腫瘍を標的とし癌を治療するための細菌であって、
腫瘍細胞を死滅させる細胞毒素をコードする遺伝子を含み、
前記細胞毒素は、緑膿菌エキソリシン、セレウス菌非溶血性エンテロトキシン、コレラ菌溶血素Ａ及び大腸菌α溶血素からなる群から選択される、細菌。
腫瘍標的化細菌に由来する、請求項３１に記載の細菌。
大腸菌、サルモネラ菌及び赤痢菌からなる群から選択される細菌株に由来する、請求項３１〜３２のいずれか１項に記載の細菌。
細胞毒素の構成的、誘導性又は抑制性プロモーターを含む、請求項３１〜３３のいずれか１項に記載の細菌。

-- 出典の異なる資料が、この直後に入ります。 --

import Literature.Analysis.Complex.ObreschkoffTheorem
import Mathlib.Analysis.SpecialFunctions.ExpDeriv
import Mathlib.Algebra.Polynomial.Taylor
import HarnessLib

/-!
# Jensen polynomials of `e^{βz} P(z)`: the exponential factor is a Taylor shift (proved)

Trunk `Literature/Analysis/Complex`, grouping namespace `Literature.Analysis.Complex.KimLee`
(the machinery of Y.-O. Kim, J. Lee, *A note on the zeros of Jensen polynomials*, arXiv:2105.05386,
proof of Thm. 1, in genus one).

Kim–Lee prove that the degree-`d` Jensen polynomial `J(f; d) = Σ_k (d choose k) f⁽ᵏ⁾(0) z^k` of a
real entire function `f` of order `< 2` whose zeros lie in the sector `S(δ)`, `d δ² ≤ 1`, is
hyperbolic, by approximating `f` locally uniformly by real polynomials `P_k` with
`Z(P_k) ⊂ Z(f) ∪ ℝ` (genus-one Hadamard product, `e^{bz} = lim (1 + bz/k)^k`) and applying
Obreschkoff's theorem (the tree's
`Literature.Analysis.Complex.Obreschkoff.splits_jensenPoly_taylorSeq_of_roots_mem_sector`). The
tree has no genus-one Hadamard theorem; the companion file `JensenPolynomialSectorGenusOne.lean`
instead approximates `f` near `0` by functions `e^{βz} P(z)` (`β ∈ ℝ`, `P` a real polynomial with
zeros among those of `f`), using Titchmarsh's lemma on the logarithmic derivative. This file
supplies the one algebraic fact needed about such functions:

**Theorem** (`splits_jensenPoly_exp_mul`). If `P ∈ ℝ[X]` has all its complex zeros in `S(δ)`,
`d δ² ≤ 1` and `β ∈ ℝ`, then `J(e^{βz}P; d)` is hyperbolic.

Indeed `(e^{βz}P)⁽ⁿ⁾(0) = Σ_i (n choose i) βⁿ⁻ⁱ P⁽ⁱ⁾(0)` (`iteratedDeriv_exp_mul`, Leibniz for the
exponential factor), which for `n ≤ d` is the Taylor sequence of the polynomial `E_d(βX) · P`,
`E_d(Y) = Σ_{k ≤ d} Y^k/k!` (`taylorSeq_expTrunc_mul`); and since `E_d(βD) Q = Q(X + β)` for
`deg Q ≤ d` (Taylor's formula, `aeval_derivOp_expTrunc_apply`), the reflected Jensen polynomial
`X^d J(e^{βz}P; d)(1/X) = (E_d(βD) P(D)) X^d = (P(D) X^d)(X + β)` is a translate of `P(D) X^d`,
which is hyperbolic by Obreschkoff's theorem. (Equivalently:
`J(e^{βz}P; d)(X) = (1 + βX)^d · J(P; d)(X/(1 + βX))`.)

## References

* [KimLee2021] Y.-O. Kim, J. Lee, *A note on the zeros of Jensen polynomials*, arXiv:2105.05386,
  Thm. 1 and its proof, Thm. 3 (Obreschkoff) and Corollary (read: pp. 1–2).
-/

noncomputable section

open Polynomial Finset Filter
open _root_.Complex
open scoped Nat

namespace Literature.Analysis.Complex.KimLee

open Literature.Analysis.Complex.PolyaSchur Literature.Analysis.Complex.Obreschkoff
  Literature.Analysis.TotalPositivity

/-! ### Leibniz' rule for an exponential factor -/

/-- Pascal's rule for binomially weighted sums:
`β Σ_{i≤n} (n choose i) βⁿ⁻ⁱ gᵢ + Σ_{i≤n} (n choose i) βⁿ⁻ⁱ g_{i+1} = Σ_{i≤n+1} (n+1 choose i) βⁿ⁺¹⁻ⁱ gᵢ`.
[folklore] -/
theorem pascal_sum (β : ℂ) (g : ℕ → ℂ) (n : ℕ) :
    β * (∑ i ∈ range (n + 1), (n.choose i : ℂ) * β ^ (n - i) * g i) +
        ∑ i ∈ range (n + 1), (n.choose i : ℂ) * β ^ (n - i) * g (i + 1) =
      ∑ i ∈ range (n + 2), ((n + 1).choose i : ℂ) * β ^ (n + 1 - i) * g i := by
  -- peel off `i = 0` on the right and use Pascal's rule
  rw [sum_range_succ' (fun i => ((n + 1).choose i : ℂ) * β ^ (n + 1 - i) * g i)]
  simp only [Nat.choose_succ_succ, Nat.cast_add, Nat.succ_sub_succ_eq_sub, Nat.choose_zero_right,
    Nat.cast_one, one_mul, Nat.sub_zero, add_mul, sum_add_distrib]
  -- the first sum on the right: `Σ_{i<n+1} (n choose i) β^{n-i} g (i+1)` is the second on the left
  -- the second: `Σ_{i<n+1} (n choose (i+1)) β^{n-i} g(i+1) + β^{n+1} g 0 = β Σ (n choose i) β^{n-i} g i`
  have h1 : β * ∑ i ∈ range (n + 1), (n.choose i : ℂ) * β ^ (n - i) * g i =
      ∑ i ∈ range (n + 1), (n.choose i : ℂ) * β ^ (n + 1 - i) * g i := by
    rw [mul_sum]
    refine sum_congr rfl fun i hi => ?_
    rw [mem_range] at hi
    rw [show n + 1 - i = (n - i) + 1 by omega, pow_succ]
    ring
  have h2 : ∑ i ∈ range (n + 1), (n.choose i : ℂ) * β ^ (n + 1 - i) * g i =
      (∑ i ∈ range n, (n.choose (i + 1) : ℂ) * β ^ (n - i) * g (i + 1)) + β ^ (n + 1) * g 0 := by
    rw [sum_range_succ' (fun i => (n.choose i : ℂ) * β ^ (n + 1 - i) * g i)]
    simp only [Nat.succ_sub_succ_eq_sub, Nat.choose_zero_right, Nat.cast_one, one_mul, Nat.sub_zero]
  have h3 : ∑ i ∈ range (n + 1), (n.choose (i + 1) : ℂ) * β ^ (n - i) * g (i + 1) =
      ∑ i ∈ range n, (n.choose (i + 1) : ℂ) * β ^ (n - i) * g (i + 1) := by
    rw [sum_range_succ, Nat.choose_succ_self, Nat.cast_zero, zero_mul, zero_mul, add_zero]
  rw [h1, h2, h3]
  ring

/-- Derivative of `z ↦ e^{βz}`. [folklore] -/
theorem hasDerivAt_exp_const_mul (β z : ℂ) :
    HasDerivAt (fun w : ℂ => exp (β * w)) (exp (β * z) * β) z := by
  have h : HasDerivAt (fun w : ℂ => exp (β * w)) (exp (β * z) * (β * 1)) z :=
    (Complex.hasDerivAt_exp (β * z)).comp z ((hasDerivAt_id z).const_mul β)
  rwa [mul_one] at h

/-- **Leibniz' rule for an exponential factor.** For `G` entire and `β ∈ ℂ`,
`(e^{βz} G)⁽ⁿ⁾(z) = e^{βz} Σ_{i ≤ n} (n choose i) βⁿ⁻ⁱ G⁽ⁱ⁾(z)`. [folklore] -/
theorem iteratedDeriv_exp_mul {G : ℂ → ℂ} (hG : Differentiable ℂ G) (β : ℂ) (n : ℕ) :
    iteratedDeriv n (fun z => exp (β * z) * G z) = fun z =>
      exp (β * z) * ∑ i ∈ range (n + 1), (n.choose i : ℂ) * β ^ (n - i) * iteratedDeriv i G z := by
  induction n with
  | zero => funext z; simp
  | succ n ih =>
    rw [iteratedDeriv_succ, ih]
    funext z
    -- derivative of the sum
    have hS : HasDerivAt
        (fun w => ∑ i ∈ range (n + 1), (n.choose i : ℂ) * β ^ (n - i) * iteratedDeriv i G w)
        (∑ i ∈ range (n + 1), (n.choose i : ℂ) * β ^ (n - i) * iteratedDeriv (i + 1) G z) z := by
      refine HasDerivAt.fun_sum fun i _ => ?_
      have h := ((differentiable_iteratedDeriv hG i) z).hasDerivAt
      rw [← iteratedDeriv_succ] at h
      exact h.const_mul _
    have hprod : HasDerivAt
        (fun w => exp (β * w) * ∑ i ∈ range (n + 1), (n.choose i : ℂ) * β ^ (n - i) * iteratedDeriv i G w)
        (exp (β * z) * β * ∑ i ∈ range (n + 1), (n.choose i : ℂ) * β ^ (n - i) * iteratedDeriv i G z +
          exp (β * z) * ∑ i ∈ range (n + 1), (n.choose i : ℂ) * β ^ (n - i) * iteratedDeriv (i + 1) G z)
        z := (hasDerivAt_exp_const_mul β z).mul hS
    rw [hprod.deriv, ← pascal_sum]
    ring

/-- At the origin: `(e^{βz} G)⁽ⁿ⁾(0) = Σ_{i ≤ n} (n choose i) βⁿ⁻ⁱ G⁽ⁱ⁾(0)`. [folklore] -/
theorem iteratedDeriv_exp_mul_zero {G : ℂ → ℂ} (hG : Differentiable ℂ G) (β : ℂ) (n : ℕ) :
    iteratedDeriv n (fun z => exp (β * z) * G z) 0 =
      ∑ i ∈ range (n + 1), (n.choose i : ℂ) * β ^ (n - i) * iteratedDeriv i G 0 := by
  rw [iteratedDeriv_exp_mul hG]
  simp

/-! ### The truncated exponential `E_d(βX) = Σ_{k ≤ d} βᵏ Xᵏ / k!` as an operator -/

/-- **Taylor's formula for polynomials as an operator identity:** for `deg p ≤ d`,
`E_d(βD) p = Σ_{k ≤ d} βᵏ p⁽ᵏ⁾/k! = p(X + β)`. [folklore] -/
theorem aeval_derivOp_expTrunc_apply (β : ℝ) (d : ℕ) {p : ℝ[X]} (hp : p.natDegree ≤ d) :
    aeval derivOp (∑ k ∈ range (d + 1), C (β ^ k / k !) * X ^ k) p = taylor β p := by
  set E : ℝ[X] := ∑ k ∈ range (d + 1), C (β ^ k / k !) * X ^ k with hE
  -- both sides are linear in `p`; check on `X^m`, `m ≤ d`
  have key : ∀ m ≤ d, aeval derivOp E (X ^ m : ℝ[X]) = (X + C β) ^ m := by
    intro m hm
    rw [hE, map_sum, LinearMap.sum_apply]
    have hterm : ∀ k, aeval derivOp (C (β ^ k / k !) * X ^ k) (X ^ m : ℝ[X]) =
        (β ^ k / k ! * (m.descFactorial k : ℝ)) • X ^ (m - k) := fun k => by
      rw [C_mul_X_pow_eq_monomial, aeval_derivOp_monomial_apply, iterate_derivative_X_pow_eq_smul,
        smul_smul]
    simp only [hterm]
    -- terms with `k > m` vanish
    rw [show d + 1 = (m + 1) + (d - m) by omega, sum_range_add]
    have hvan : ∑ k ∈ range (d - m), (β ^ (m + 1 + k) / (m + 1 + k)! *
        ((m.descFactorial (m + 1 + k) : ℕ) : ℝ)) • (X : ℝ[X]) ^ (m - (m + 1 + k)) = 0 := by
      refine sum_eq_zero fun k _ => ?_
      rw [Nat.descFactorial_eq_zero_iff_lt.2 (by omega), Nat.cast_zero, mul_zero, zero_smul]
    rw [hvan, add_zero, add_pow, ← sum_range_reflect]
    refine sum_congr rfl fun k hk => ?_
    rw [mem_range] at hk
    have hkm : k ≤ m := by omega
    rw [show m + 1 - 1 - k = m - k by omega, Nat.descFactorial_eq_factorial_mul_choose,
      Nat.choose_symm hkm, show m - (m - k) = k by omega, Nat.cast_mul, smul_eq_C_mul]
    have hk0 : ((m - k)! : ℝ) ≠ 0 := by exact_mod_cast (m - k).factorial_ne_zero
    rw [show β ^ (m - k) / ((m - k)! : ℝ) * (((m - k)! : ℝ) * ((m.choose k : ℕ) : ℝ)) =
      β ^ (m - k) * ((m.choose k : ℕ) : ℝ) by field_simp]
    rw [map_mul, map_pow, map_natCast]
    ring
  -- linearity
  conv_lhs => rw [p.as_sum_range' (d + 1) (Nat.lt_succ_of_le hp)]
  conv_rhs => rw [p.as_sum_range' (d + 1) (Nat.lt_succ_of_le hp)]
  rw [map_sum (aeval derivOp E), map_sum (taylor β)]
  refine sum_congr rfl fun m hm => ?_
  rw [mem_range] at hm
  rw [← C_mul_X_pow_eq_monomial, ← smul_eq_C_mul, LinearMap.map_smul, LinearMap.map_smul,
    key m (by omega), taylor_X_pow]

/-- Hence `(E_d(βX) · q)(D) p = (q(D) p)(X + β)` for `deg p ≤ d`. [folklore] -/
theorem aeval_derivOp_expTrunc_mul_apply (β : ℝ) (d : ℕ) (q : ℝ[X]) {p : ℝ[X]}
    (hp : p.natDegree ≤ d) :
    aeval derivOp ((∑ k ∈ range (d + 1), C (β ^ k / k !) * X ^ k) * q) p =
      taylor β (aeval derivOp q p) := by
  rw [map_mul, Module.End.mul_apply]
  exact aeval_derivOp_expTrunc_apply β d ((natDegree_aeval_derivOp_apply_le q p).trans hp)

/-- Coefficients of `E_d(βX)`: `βⁱ/i!` for `i ≤ d`. [folklore] -/
theorem coeff_expTrunc (β : ℝ) (d i : ℕ) :
    (∑ k ∈ range (d + 1), C (β ^ k / k !) * X ^ k : ℝ[X]).coeff i =
      if i < d + 1 then β ^ i / i ! else 0 := by
  rw [finsetSum_coeff]
  simp only [coeff_C_mul_X_pow]
  rw [sum_ite_eq (range (d + 1)) i]
  simp only [mem_range]

/-- **The Taylor sequence of `E_d(βX) · q` is the binomial `β`-transform of that of `q`:** for
`n ≤ d`, `taylorSeq (E_d(βX) q) n = Σ_{i ≤ n} (n choose i) βⁿ⁻ⁱ taylorSeq q i`
(the Taylor coefficients of `e^{βz} q(z)` up to order `d`). [folklore] -/
theorem taylorSeq_expTrunc_mul (β : ℝ) (d : ℕ) (q : ℝ[X]) {n : ℕ} (hn : n ≤ d) :
    taylorSeq ((∑ k ∈ range (d + 1), C (β ^ k / k !) * X ^ k) * q) n =
      ∑ i ∈ range (n + 1), (n.choose i : ℝ) * β ^ (n - i) * taylorSeq q i := by
  rw [taylorSeq, coeff_mul, Nat.sum_antidiagonal_eq_sum_range_succ_mk, mul_sum]
  simp only [coeff_expTrunc]
  rw [← sum_range_reflect]
  refine sum_congr rfl fun i hi => ?_
  rw [mem_range] at hi
  have hin : i ≤ n := by omega
  rw [show n + 1 - 1 - i = n - i by omega, if_pos (by omega), taylorSeq,
    show n - (n - i) = i by omega]
  have hfac : ((n - i)! : ℝ) ≠ 0 := by exact_mod_cast (n - i).factorial_ne_zero
  have hchoose : (n.choose i : ℝ) * (i ! : ℝ) * ((n - i)! : ℝ) = n ! := by
    exact_mod_cast Nat.choose_mul_factorial_mul_factorial hin
  rw [← hchoose]
  field_simp

/-- The Jensen polynomial `J^{d,0}` only depends on the first `d + 1` terms of the sequence.
[folklore] -/
theorem jensenPoly_congr {γ γ' : ℕ → ℝ} {d : ℕ} (h : ∀ k ≤ d, γ k = γ' k) :
    Literature.NumberTheory.LFunctions.jensenPoly γ d 0 =
      Literature.NumberTheory.LFunctions.jensenPoly γ' d 0 := by
  ext j
  simp only [coeff_jensenPoly, zero_add]
  split_ifs with hj
  · rw [h j hj]
  · rfl

/-! ### Jensen polynomials of `e^{βz} P(z)` -/

/-- The Taylor coefficients of `H(z) = e^{βz} q(z)` (`q` a real polynomial, `β` real): for every
`n`, `Re H⁽ⁿ⁾(0) = Σ_{i ≤ n} (n choose i) βⁿ⁻ⁱ · i! q_i`. [folklore] -/
theorem re_iteratedDeriv_exp_mul_polynomial (β : ℝ) (q : ℝ[X]) (n : ℕ) :
    (iteratedDeriv n (fun z => exp ((β : ℂ) * z) * (q.map (algebraMap ℝ ℂ)).eval z) 0).re =
      ∑ i ∈ range (n + 1), (n.choose i : ℝ) * β ^ (n - i) * taylorSeq q i := by
  rw [iteratedDeriv_exp_mul_zero (Polynomial.differentiable _)]
  have h : ∀ i, iteratedDeriv i (fun z => (q.map (algebraMap ℝ ℂ)).eval z) 0 =
      ((taylorSeq q i : ℝ) : ℂ) := fun i => by
    have : (fun z => (q.map (algebraMap ℝ ℂ)).eval z) =
        fun z => (q.map Complex.ofRealHom).eval z := rfl
    rw [this, iteratedDeriv_polynomial_eval_zero, coeff_map, taylorSeq]
    simp
  simp only [h]
  have hsum : (∑ i ∈ range (n + 1), (n.choose i : ℂ) * (β : ℂ) ^ (n - i) * ((taylorSeq q i : ℝ) : ℂ)) =
      ((∑ i ∈ range (n + 1), (n.choose i : ℝ) * β ^ (n - i) * taylorSeq q i : ℝ) : ℂ) := by
    push_cast; rfl
  rw [hsum, Complex.ofReal_re]

/-- **Jensen polynomials of `e^{βz} P(z)` for `Z(P) ⊂ S(δ)` are hyperbolic up to degree `δ⁻²`.**
If all complex zeros of the real polynomial `q` lie in Kim–Lee's sector `S(δ) = {|Im z| ≤ δ|z|}`,
`d δ² ≤ 1` and `β ∈ ℝ`, then `J^{d,0}` of the sequence `(Re H⁽ᵏ⁾(0))_k`, `H(z) = e^{βz} q(z)` — i.e.
`J(H; d) = Σ_k (d choose k) H⁽ᵏ⁾(0) X^k` — has only real zeros:
`X^d J(H;d)(1/X) = (q(D) X^d)(X + β)` and Obreschkoff's theorem.
[cite: KimLee2021, Corollary to Theorem 3 (with the factor `e^{βz}`)] -/
theorem splits_jensenPoly_exp_mul {q : ℝ[X]} {δ : ℝ} (hq : ∀ z : ℂ, aeval z q = 0 → z ∈ sector δ)
    {d : ℕ} (hd : (d : ℝ) * δ ^ 2 ≤ 1) (β : ℝ) :
    (Literature.NumberTheory.LFunctions.jensenPoly
      (fun k => (iteratedDeriv k (fun z => exp ((β : ℂ) * z) * (q.map (algebraMap ℝ ℂ)).eval z) 0).re)
        d 0).Splits := by
  set E : ℝ[X] := ∑ k ∈ range (d + 1), C (β ^ k / k !) * X ^ k with hE
  have hcoef : ∀ k ≤ d,
      (iteratedDeriv k (fun z => exp ((β : ℂ) * z) * (q.map (algebraMap ℝ ℂ)).eval z) 0).re =
        taylorSeq (E * q) k := fun k hk => by
    rw [re_iteratedDeriv_exp_mul_polynomial, hE, taylorSeq_expTrunc_mul β d q hk]
  rw [jensenPoly_congr hcoef, jensenPoly_taylorSeq_eq_reflect, hE,
    aeval_derivOp_expTrunc_mul_apply β d q (natDegree_X_pow_le d)]
  have hsplit : (aeval derivOp q (X ^ d : ℝ[X])).Splits :=
    Obreschkoff.splits_aeval_derivOp_of_roots_mem_sector hd q (X ^ d) hq (Splits.X_pow d)
      (natDegree_X_pow_le d)
  refine splits_reflect (hsplit.taylor β) ?_
  rw [natDegree_taylor]
  exact (natDegree_aeval_derivOp_apply_le _ _).trans (natDegree_X_pow_le d)

end Literature.Analysis.Complex.KimLee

請求項１〜３４のいずれか１項に記載の細菌を含む薬物送達組成物。
請求項１〜３４のいずれか１項に記載の細菌又は請求項３５に記載の薬物送達組成物を、癌の治療を必要とする患者に投与することを含む、癌を治療する方法。
前記癌は黒色腫である、請求項３６に記載の方法。